##### MATERIAL SUPPLIED

import Mathlib
import HarnessLib
import Literature.Algebra.EuclideanLattices.IntegerKernelSpan

/-!
# Fermat cycles — the mod-`p` → `ℚ` transfer principle behind the exact certificates

HONEST FRAMING: explicit algebraic cycles for specific Hodge classes on Fermat/Delsarte varieties;
residual open instances listed; no claim on general Hodge.

This file formalises the one non-computational step of the certificates of `ALBANESE.md` §5.11(c)
(residue (A): `1 ∈ I_all`) and §5.11″ ((C1)): **if the reductions modulo a prime `p` of the rows of
an integer matrix span `𝔽_pⁿ`, then the rows span `ℚⁿ`** (rank over `ℚ` ≥ rank modulo `p`).  In the
certificates the rows are the coefficient vectors (in a fixed degree `d₀`) of monomial multiples of
the homogenised exact members, and "span `𝔽_pⁿ`" is what the mod-`p` leading-monomial count shows.

* `mulVec_eq_zero_only_zero_rat_of_zmod` — injectivity form: if `A̅ y = 0 ⇒ y = 0` over `ZMod p`
  then `A v = 0 ⇒ v = 0` over `ℚ` (clear denominators, divide out the largest power of `p`, reduce);
* `span_rows_eq_top_rat_of_zmod` — the span form used by the certificates.

Everything is proved (no named fact, no `sorry`).
-/

namespace Summit.HodgeConjecture.HodgeConjecture.FermatCycles.ModpTransfer

open Matrix Finset

variable {m n : Type*} [Fintype n]

/-- A non-zero integer vector is `p^k • y` with some coordinate of `y` prime to `p` (`p ≥ 2`). -/
theorem exists_pow_smul_not_dvd (p : ℕ) (hp : 2 ≤ p) :
    ∀ (N : ℕ) (w : n → ℤ), (∑ j, (w j).natAbs) = N → w ≠ 0 →
      ∃ (k : ℕ) (y : n → ℤ), w = ((p : ℤ) ^ k) • y ∧ ∃ j, ¬ ((p : ℤ) ∣ y j) := by
  intro N
  induction N using Nat.strong_induction_on with
  | _ N ih =>
    intro w hN hw
    by_cases hall : ∀ j, (p : ℤ) ∣ w j
    · choose y' hy' using hall
      have hwy : w = (p : ℤ) • y' := by funext j; simp [hy' j]
      have hy'ne : y' ≠ 0 := by
        intro h; apply hw; rw [hwy, h]; simp
      -- the absolute sum strictly decreases
      have hsum : (∑ j, (w j).natAbs) = p * ∑ j, (y' j).natAbs := by
        rw [Finset.mul_sum]; refine Finset.sum_congr rfl fun j _ => ?_
        rw [hy' j, Int.natAbs_mul]; simp
      have hpos : 0 < ∑ j, (y' j).natAbs := by
        by_contra h0
        push Not at h0
        have h0' : ∑ j, (y' j).natAbs = 0 := Nat.le_zero.mp h0
        apply hy'ne; funext j
        have := (Finset.sum_eq_zero_iff.mp h0') j (Finset.mem_univ j)
        simpa using this
      have hlt : (∑ j, (y' j).natAbs) < N := by
        rw [← hN, hsum]
        have : 1 * ∑ j, (y' j).natAbs < p * ∑ j, (y' j).natAbs :=
          Nat.mul_lt_mul_of_lt_of_le (by omega) le_rfl hpos
        simpa using this
      obtain ⟨k, y, hy, j, hj⟩ := ih _ hlt y' rfl hy'ne
      refine ⟨k + 1, y, ?_, j, hj⟩
      rw [hwy, hy, smul_smul, pow_succ, mul_comm]
    · push Not at hall
      obtain ⟨j, hj⟩ := hall
      exact ⟨0, w, by simp, j, hj⟩

/-- **Injectivity form of the transfer.**  If `A̅ *ᵥ y = 0` forces `y = 0` over `ZMod p`, then
`A *ᵥ v = 0` forces `v = 0` over `ℚ`. -/
theorem mulVec_eq_zero_only_zero_rat_of_zmod (A : Matrix m n ℤ) (p : ℕ) [hp : Fact p.Prime]
    (h : ∀ y : n → ZMod p, (A.map (Int.castRingHom (ZMod p))) *ᵥ y = 0 → y = 0)
    (v : n → ℚ) (hv : (A.map (Int.cast : ℤ → ℚ)) *ᵥ v = 0) : v = 0 := by
  classical
  by_contra hvne
  obtain ⟨d, w, hd, hAw, hwv⟩ :=
    Literature.Algebra.EuclideanLattices.IntegerKernelBasis.exists_int_mul_eq_of_rat A v hv
  have hwne : w ≠ 0 := by
    intro hw0
    apply hvne; funext j
    have hj := hwv j
    rw [hw0] at hj
    simp only [Pi.zero_apply, Int.cast_zero] at hj
    have hdq : (d : ℚ) ≠ 0 := by exact_mod_cast hd.ne'
    have := mul_eq_zero.mp hj.symm
    rcases this with h1 | h1
    · exact absurd h1 hdq
    · simpa using h1
  obtain ⟨k, y, hwy, j, hj⟩ :=
    exists_pow_smul_not_dvd (n := n) p hp.out.two_le _ w rfl hwne
  -- `A y = 0` over `ℤ` (torsion-free)
  have hAy : A *ᵥ y = 0 := by
    have h1 : ((p : ℤ) ^ k) • (A *ᵥ y) = 0 := by
      rw [← Matrix.mulVec_smul, ← hwy, hAw]
    have hpk : ((p : ℤ) ^ k) ≠ 0 := pow_ne_zero _ (by exact_mod_cast hp.out.ne_zero)
    exact (smul_eq_zero.mp h1).resolve_left hpk
  -- reduce modulo `p`
  have hAy' : (A.map (Int.castRingHom (ZMod p))) *ᵥ (fun j => ((y j : ℤ) : ZMod p)) = 0 := by
    funext i
    have hi : (((A *ᵥ y) i : ℤ) : ZMod p) = 0 := by rw [congrFun hAy i]; simp
    rw [Pi.zero_apply, ← hi]
    simp only [Matrix.mulVec, dotProduct, Matrix.map_apply, eq_intCast, Int.cast_sum, Int.cast_mul]
  have hy0 := congrFun (h _ hAy') j
  simp only [Pi.zero_apply] at hy0
  exact hj ((ZMod.intCast_zmod_eq_zero_iff_dvd (y j) p).mp hy0)

/-- Rows spanning everything force `A̅ *ᵥ y = 0 ⇒ y = 0` (any field / commutative ring). -/
theorem mulVec_eq_zero_only_zero_of_span_rows {R : Type*} [CommRing R] (B : Matrix m n R)
    (hspan : Submodule.span R (Set.range fun i => B i) = ⊤) (y : n → R) (hy : B *ᵥ y = 0) :
    y = 0 := by
  classical
  -- the vectors orthogonal to `y` form a submodule containing every row, hence everything
  let S : Submodule R (n → R) :=
    { carrier := {x | x ⬝ᵥ y = 0}
      add_mem' := by intro a b ha hb; simp only [Set.mem_setOf_eq] at *; rw [add_dotProduct, ha, hb, add_zero]
      zero_mem' := by simp
      smul_mem' := by intro c x hx; simp only [Set.mem_setOf_eq] at *; rw [smul_dotProduct, hx, smul_zero] }
  have hrows : Set.range (fun i => B i) ⊆ (S : Set (n → R)) := by
    rintro _ ⟨i, rfl⟩
    exact congrFun hy i
  have hS : (⊤ : Submodule R (n → R)) ≤ S := by rw [← hspan]; exact Submodule.span_le.mpr hrows
  funext j
  have hj : (Pi.single j (1 : R)) ⬝ᵥ y = 0 := hS Submodule.mem_top
  simpa using hj

/-- **Span form of the transfer (the statement used by the certificates).**  If the reductions
modulo a prime `p` of the rows of an integer matrix span `(ZMod p)ⁿ`, then the rows span `ℚⁿ`. -/
theorem span_rows_eq_top_rat_of_zmod (A : Matrix m n ℤ) (p : ℕ) [hp : Fact p.Prime]
    (hspan : Submodule.span (ZMod p) (Set.range fun i => (A.map (Int.castRingHom (ZMod p))) i) = ⊤) :
    Submodule.span ℚ (Set.range fun i => (A.map (Int.cast : ℤ → ℚ)) i) = ⊤ := by
  classical
  by_contra hne
  obtain ⟨φ, hφ0, hle⟩ := Submodule.exists_le_ker_of_lt_top _ (lt_top_iff_ne_top.2 hne)
  -- the coefficient vector of `φ`
  let c : n → ℚ := fun j => φ (Pi.single j 1)
  have hφc : ∀ x : n → ℚ, φ x = x ⬝ᵥ c := by
    intro x
    rw [LinearMap.pi_apply_eq_sum_univ φ x]
    simp only [dotProduct, smul_eq_mul, c]
    refine Finset.sum_congr rfl fun i _ => ?_
    congr 1
    congr 1
    funext j
    simp [Pi.single_apply, eq_comm]
  -- every row is killed by `φ`, i.e. `A_ℚ *ᵥ c = 0`
  have hAc : (A.map (Int.cast : ℤ → ℚ)) *ᵥ c = 0 := by
    funext i
    have hi : φ ((A.map (Int.cast : ℤ → ℚ)) i) = 0 := by
      have hmem : (A.map (Int.cast : ℤ → ℚ)) i ∈ Submodule.span ℚ (Set.range fun i => (A.map (Int.cast : ℤ → ℚ)) i) :=
        Submodule.subset_span ⟨i, rfl⟩
      exact LinearMap.mem_ker.mp (hle hmem)
    rw [hφc] at hi
    exact hi
  have hinj := mulVec_eq_zero_only_zero_rat_of_zmod A p
    (mulVec_eq_zero_only_zero_of_span_rows _ hspan) c hAc
  apply hφ0
  apply LinearMap.ext
  intro x
  rw [hφc x, hinj]
  simp

end Summit.HodgeConjecture.HodgeConjecture.FermatCycles.ModpTransfer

##########

## ABOUT THIS TASK
The response should hold exactly the lines starting at the line with "rintro _ ⟨i, rfl⟩" and ending at the line with "simpa using hj", and no other line of the material above.

## OUTPUT BELOW
    rintro _ ⟨i, rfl⟩
    exact congrFun hy i
  have hS : (⊤ : Submodule R (n → R)) ≤ S := by rw [← hspan]; exact Submodule.span_le.mpr hrows
  funext j
  have hj : (Pi.single j (1 : R)) ⬝ᵥ y = 0 := hS Submodule.mem_top
  simpa using hj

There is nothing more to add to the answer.